Where the string "order" occurs in the material below, report the whole line.
*** DATA SUPPLIED Section Begins ***
import Summits.AnomalousDissipation.AnomalousDissipation.Theorems.SawtoothPulseCascadeK1LocalisedCascadeKHCreationNumericCosQuarter

/-!
# K2 lane (route-2 `SawtoothPulseCascade`, crux dir `K1LocalisedCascade`): the twelve-term creation bound as a NUMBER — `sin` entry, kink line `¼`

Helper file of the K2 lane (ACL item stmt-AnomalousDissipation-19491; S2-cert forced part / P1″). For `a ≥ 1` and a block rate in the window
`0.55a ≤ ω ≤ πa/2 − 399/401` (`…KHStableDetuning`/`…KHStableRotation`), the twelve-term bound of `…KHSourceResponse` for the `sin` propagator entry and
the source at `y₀ = ¼` is at most **`0.3 / a ^ 3`** (`twelveTerm_sin_quarter_le`): term by term `height ≤ ε/((1−q)2κ)` with the decay factors
`ε ∈ {1, 0.2237, 1/20, 0.0112, 1/400}` (`…KHCreationAtoms`), detuning `≤ 1.48` (kink phases) or `≤ 40/11` (frequency 0), coefficient `≤ 0.0654/a²`;
`Σ εD = 4.972`. With `…KHComponentAssembly` and `…KHBlockEntries`: single-mode creation amplitude `O(1/a)` explicitly (crux `K2StableCreation.lean`).
No definitions; no statement about the crux. [folklore] [problem: turb]
-/

-- `Summit.<Summit>.<Problem>`: single-conjunct summit, the duplicate namespace segment is deliberate.
set_option linter.dupNamespace false

noncomputable section

namespace Summit.AnomalousDissipation.AnomalousDissipation.Theorems.SawtoothPulseCascade.K2PhaseBudget

open Set Literature.Analysis.FluidPDE.SawtoothCascade
import Summits.QuantumFields.BalabanUV.Beta.D1BFx.RWeightedLegPackReadout
import Summits.QuantumFields.BalabanUV.Beta.D1BFx.PackedKernelSplitBounds
import Literature.MathematicalPhysics.QuantumFieldTheory.Balaban1983to89.Beta.StepDriftWitness

/-!
# Road «BF-x» — slot (K), «RK-ABS»: THE NAMED REST KERNELS OF THE N-SIDE ARE WELL-TYPED (1.22)-KERNELS (`AbsMoment₂` of every channel)

`DICT-CHAIN-SPEC.md` §1 (S-N)∕§3 (a).  After «DICT-PTW» (`RoadEndBFxDictPointwiseS`, p306436) the (K) row of road BF-x carries, besides the pointwise dictionary `hptw`, the row
`hMR : ∀ u m ≥ 1, AbsMoment₂ (Rk u (Lc^m) μ ν)` for the rest kernels; «NLEG-HESS-SPLIT» (`NlegKHessSplit`) names the N-side rest kernels as the SANDWICH CROSS WORDS
`legCross (½•Ga) ((−½)•sandwich_ff) V_ff W_ff` and the BLOCK TERMS `blockTerms (NlegK …) V W` of `PackedKernelSplit`.  This file discharges `hMR` for those two classes, generically:
* §1 `decays_add_min` (two legs at their own rates ⇒ the sum at the min rate); `absMoment₂_hessKer'` =
  `ExpKernelCalculus.absMoment₂_hessKer` with the three rates matched by monotonicity.
* §2 **`absMoment₂_legCross`**: for decaying legs `A`, `B` and vertex∕table families `V`, `W` at the coarse bonds, `z ↦ legCross A B V W μ ν z` has absolutely summable second moments —
  because `legCross A B V W = hessKer (A + B) V W − hessKer A V W` (`PackedKernelSplit.hessKer_add_leg`) and both terms are (5.10)-kernels.
* §3 **`absMoment₂_blockTerms'`**: `PackedKernelSplitBounds.absMoment₂_blockTerms` (leaf file, explicit (5.10) constants) with the three rates matched by monotonicity —
  for a decaying packed `K` and packed families `V`, `W` at their own positive rates, `z ↦ blockTerms K V W μ ν z` has absolutely summable second moments.
* §4 road instances over `NlegRoad m a` (mod `Spr (Ga (m+1) a)`, [B5] Prop. 1.2 ∧ (1.126)–(1.127) by name elsewhere): `absMoment₂_blockTerms_NlegRoad`, `absMoment₂_legCross_NlegRoad`.

HONEST: [folklore] bookkeeping over `ExpKernelCalculus.absMoment₂_hessKer`, `PackedKernelSplit(Bounds)`, `TameKernelCalculus`, `RWeightedLegPack`; no `def`, nothing cited, 0 sorry; NO n-UNIFORM bound is
claimed (the constants are per `n` — the unit-class rows RK-SAND∕RK-BLK of the spec are NOT here); 0 rows discharged; (K) NOT closed; NOT D1, NOT `BetaPertH`, NOT continuum, NOT Clay.
HONEST DEPENDENCY: continuum YM on T⁴ ⇐ BetaPertH ∧ nine spine estimates (0/9 proved); BetaPertH ⇐ (D1) ∧ (D4) ∧ CAP+tail; G-an2-4 gates asym, D1 and NE2/3/4.
-/

noncomputable section

open Finset
open scoped BigOperators
open Literature.MathematicalPhysics.QuantumFieldTheory.Balaban1983to89
open Literature.MathematicalPhysics.QuantumFieldTheory.Balaban1983to89.Beta
open B12Sec2to5 (l1 l1_nonneg)
open ExpKernelCalculus (Site MKer Decays BiLoc VertexFamily VertexFamily₂ comp tr tadpole bubble hessKer absMoment₂_hessKer)
open DecimatedMomentSummable (AbsMoment₂)
open StepDriftWitness (absMoment₂_sub_gen)
open OneStepResolventKernel (Fib)
open Summit.QuantumFields.BalabanUV.Beta.TameKernelCalculus (Spr Loc decays_of_le biLoc_of_le)
open Summit.QuantumFields.BalabanUV.Beta.D1BFx.PackedKernelSplit (blk ffV ffW legCross blockTerms decays_blk biLoc_blk hessKer_eq_ff_add_blockTerms hessKer_add_leg)
open Summit.QuantumFields.BalabanUV.Beta.D1BFx.PackedKernelSplitBounds (vertexFamily_ffV vertexFamily₂_ffW absMoment₂_blockTerms)
open Summit.QuantumFields.BalabanUV.Beta.D1BFx.CoarseGramInverse (multM spr_multM)
open Summit.QuantumFields.BalabanUV.Beta.D1BFx.RWeightedLegPack (NlegK NlegRoad sandP spr_NlegK spr_NlegRoad spr_sandP spr_smul')

namespace Summit.QuantumFields.BalabanUV.Beta.D1BFx.RestKernelAbsMoment

/-! ## §1 Bookkeeping -/

section Book

variable {D : ℕ} {F : Type*} [Fintype F]

omit [Fintype F] in
/-- [folklore] `Decays` of a sum of two legs decaying at their own rates: constant `|CA| + |CB|`, rate `min δA δB`. -/
theorem decays_add_min {A B : MKer D F} {CA CB δA δB : ℝ} (hA : Decays A CA δA) (hB : Decays B CB δB) :
    Decays (A + B) (|CA| + |CB|) (min δA δB) := by
  intro x y a b
  rw [Pi.add_apply, Pi.add_apply, Pi.add_apply, Pi.add_apply, add_mul]
  exact (abs_add_le _ _).trans
    (add_le_add (decays_of_le hA (min_le_left _ _) x y a b) (decays_of_le hB (min_le_right _ _) x y a b))

/-- [folklore] `ExpKernelCalculus.absMoment₂_hessKer` with the three rates matched by monotonicity: a decaying leg (rate `δA > 0`), a first-order vertex family (rate `δv > 0`)
and a second-order family (rate `δw > 0`) at the coarse bonds of blocking `N ≥ 1` ⇒ every channel of `hessKer A V W` has absolutely summable second moments. -/
theorem absMoment₂_hessKer' {A : MKer D F} {V : Fin D → Site D → MKer D F} {W : Fin D → Site D → Fin D → Site D → MKer D F}
    {CA Cv Cw δA δv δw : ℝ} {N : ℕ} (hA : Decays A CA δA) (hδA : 0 < δA) (hV : VertexFamily V N Cv δv) (hδv : 0 < δv)
    (hW : VertexFamily₂ W N Cw δw) (hδw : 0 < δw) (hN : 1 ≤ N) (μ ν : Fin D) : AbsMoment₂ (hessKer A V W μ ν) := by
  set δ : ℝ := min δA (min δv δw) with hδ
  have hδpos : 0 < δ := lt_min hδA (lt_min hδv hδw)
  have hA' : Decays A (|CA|) δ := decays_of_le hA (min_le_left _ _)
  have hV' : VertexFamily V N (|Cv|) δ := fun μ' y => biLoc_of_le (hV μ' y) ((min_le_right _ _).trans (min_le_left _ _))
  have hW' : VertexFamily₂ W N (|Cw|) δ := fun μ' y ν' y' => biLoc_of_le (hW μ' y ν' y') ((min_le_right _ _).trans (min_le_right _ _))
  exact absMoment₂_hessKer hA' hV' hW' hδpos hN μ ν

end Book

/-! ## §2 The sandwich cross words -/

section Cross

variable {D : ℕ} {F : Type*} [Fintype F]

/-- [folklore] **«RK-ABS», CROSS WORDS**: for decaying legs `A`, `B` (positive rates) and vertex∕table families `V`, `W` at the coarse bonds (blocking `N ≥ 1`), every channel of the
cross-word kernel `z ↦ legCross A B V W μ ν z` (`½·tadpole B W − ½·(biBubble A V B V′ + biBubble B V A V′ + biBubble B V B V′)`) has absolutely summable second moments —
`legCross A B V W = hessKer (A + B) V W − hessKer A V W`. -/
theorem absMoment₂_legCross {A B : MKer D F} {V : Fin D → Site D → MKer D F} {W : Fin D → Site D → Fin D → Site D → MKer D F}
    {CA CB Cv Cw δA δB δv δw : ℝ} {N : ℕ} (hA : Decays A CA δA) (hδA : 0 < δA) (hB : Decays B CB δB) (hδB : 0 < δB)
    (hV : VertexFamily V N Cv δv) (hδv : 0 < δv) (hW : VertexFamily₂ W N Cw δw) (hδw : 0 < δw) (hN : 1 ≤ N) (μ ν : Fin D) :
    AbsMoment₂ (fun z => legCross A B V W μ ν z) := by
  have hAB : Decays (A + B) (|CA| + |CB|) (min δA δB) := decays_add_min hA hB
  have hδAB : 0 < min δA δB := lt_min hδA hδB
  have h1 := absMoment₂_hessKer' hAB hδAB hV hδv hW hδw hN μ ν
  have h2 := absMoment₂_hessKer' hA hδA hV hδv hW hδw hN μ ν
  have hSA : Spr A := ⟨CA, δA, hδA, hA⟩
  have hSB : Spr B := ⟨CB, δB, hδB, hB⟩
  have hLV : ∀ μ y, Loc (V μ y) := fun μ y => ⟨_, _, Cv, δv, hδv, hV μ y⟩
  have hLW : ∀ μ y ν y', Loc (W μ y ν y') := fun μ y ν y' => ⟨_, _, Cw, δw, hδw, hW μ y ν y'⟩
  have e : (fun z => legCross A B V W μ ν z) = fun z => hessKer (A + B) V W μ ν z - hessKer A V W μ ν z := by
    funext z
    rw [hessKer_add_leg hSA hSB hLV hLW μ ν z]
    ring
  rw [e]
  exact absMoment₂_sub_gen h1 h2

end Cross

/-! ## §3 The block terms -/

section Block

variable {D : ℕ} {F : Type*} [Fintype F]

/-- [folklore] **«RK-ABS», BLOCK TERMS** (`PackedKernelSplitBounds.absMoment₂_blockTerms` with the rates matched): for a decaying packed kernel `K` (rate `δK > 0`) and packed
vertex∕table families `V`, `W` at the coarse bonds (rates `δv, δw > 0`, blocking `N ≥ 1`), every channel of the block-term kernel `z ↦ blockTerms K V W μ ν z` (the 3 tadpoles +
15 bi-bubbles with at least one fm∕mf∕mm leg) has absolutely summable second moments. -/
theorem absMoment₂_blockTerms' {K : MKer D (F ⊕ F)} {V : Fin D → Site D → MKer D (F ⊕ F)} {W : Fin D → Site D → Fin D → Site D → MKer D (F ⊕ F)}
    {C Cv Cw δK δv δw : ℝ} {N : ℕ} (hK : Decays K C δK) (hδK : 0 < δK) (hV : VertexFamily V N Cv δv) (hδv : 0 < δv)
    (hW : VertexFamily₂ W N Cw δw) (hδw : 0 < δw) (hN : 1 ≤ N) (μ ν : Fin D) :
    AbsMoment₂ (fun z => blockTerms K V W μ ν z) := by
  set δ : ℝ := min δK (min δv δw) with hδ
  have hδpos : 0 < δ := lt_min hδK (lt_min hδv hδw)
  have hK' : Decays K (|C|) δ := decays_of_le hK (min_le_left _ _)
  have hV' : VertexFamily V N (|Cv|) δ := fun μ' y => biLoc_of_le (hV μ' y) ((min_le_right _ _).trans (min_le_left _ _))
  have hW' : VertexFamily₂ W N (|Cw|) δ := fun μ' y ν' y' => biLoc_of_le (hW μ' y ν' y') ((min_le_right _ _).trans (min_le_right _ _))
  exact absMoment₂_blockTerms hK' hV' hW' hδpos hN μ ν

end Block

/-! ## §4 Road instances over the N-leg -/

section Road

variable (m : ℕ) {a : ℝ}

/-- [folklore] **BLOCK TERMS OVER THE ROAD's N-LEG** (mod `Spr (Ga (m+1) a)`): for packed families `V`, `W` at the coarse bonds of blocking `m + 1`,
`AbsMoment₂ (fun z => blockTerms (NlegRoad m a) V W μ ν z)`. -/
theorem absMoment₂_blockTerms_NlegRoad (hGa : Spr (GluonLeg.Ga (m + 1) a))
    {V : Fin 4 → Site 4 → MKer 4 (Fib 3)} {W : Fin 4 → Site 4 → Fin 4 → Site 4 → MKer 4 (Fib 3)} {Cv Cw δv δw : ℝ}
    (hV : VertexFamily V (m + 1) Cv δv) (hδv : 0 < δv) (hW : VertexFamily₂ W (m + 1) Cw δw) (hδw : 0 < δw) (μ ν : Fin 4) :
    AbsMoment₂ (fun z => blockTerms (NlegRoad m a) V W μ ν z) := by
  obtain ⟨C, δ, hδ, hK⟩ := spr_NlegRoad m a hGa
  exact absMoment₂_blockTerms' hK hδ hV hδv hW hδw (Nat.le_add_left 1 m) μ ν

/-- [folklore] **SANDWICH CROSS WORDS OVER THE ROAD's FINE LEG** (mod `Spr (Ga (m+1) a)`): for fine-fibre families `V`, `W` at the coarse bonds of blocking `m + 1`, the cross words of
the split leg `½•Ga + (−½)•sandwich_ff` (`NlegKHessSplit.hessKer_NlegRoad_split`) have `AbsMoment₂` in every channel. -/
theorem absMoment₂_legCross_NlegRoad (hGa : Spr (GluonLeg.Ga (m + 1) a))
    {V : Fin 4 → Site 4 → MKer 4 (Fin 4)} {W : Fin 4 → Site 4 → Fin 4 → Site 4 → MKer 4 (Fin 4)} {Cv Cw δv δw : ℝ}
    (hV : VertexFamily V (m + 1) Cv δv) (hδv : 0 < δv) (hW : VertexFamily₂ W (m + 1) Cw δw) (hδw : 0 < δw) (μ ν : Fin 4) :
    AbsMoment₂ (fun z => legCross ((2 : ℝ)⁻¹ • GluonLeg.Ga (m + 1) a)
      ((-(2 : ℝ)⁻¹) • blk (sandP (m + 1) (GluonLeg.Ga (m + 1) a) (multM (m + 1) (2 * a / ((m + 1 : ℕ) : ℝ) ^ 8) 2)) true true) V W μ ν z) := by
  obtain ⟨CA, δA, hδA, hA⟩ := spr_smul' (2 : ℝ)⁻¹ hGa
  obtain ⟨CB, δB, hδB, hB⟩ := spr_smul' (-(2 : ℝ)⁻¹)
    (PackedKernelSplit.spr_blk (spr_sandP (m + 1) hGa (spr_multM (m + 1) (2 * a / ((m + 1 : ℕ) : ℝ) ^ 8) 2)) true true)
  exact absMoment₂_legCross hA hδA hB hδB hV hδv hW hδw (Nat.le_add_left 1 m) μ ν

end Road

end Summit.QuantumFields.BalabanUV.Beta.D1BFx.RestKernelAbsMoment

end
*** DATA SUPPLIED Section Ends ***
## RESULT FOR THIS EXERCISE
/-- [folklore] `ExpKernelCalculus.absMoment₂_hessKer` with the three rates matched by monotonicity: a decaying leg (rate `δA > 0`), a first-order vertex family (rate `δv > 0`)
and a second-order family (rate `δw > 0`) at the coarse bonds of blocking `N ≥ 1` ⇒ every channel of `hessKer A V W` has absolutely summable second moments. -/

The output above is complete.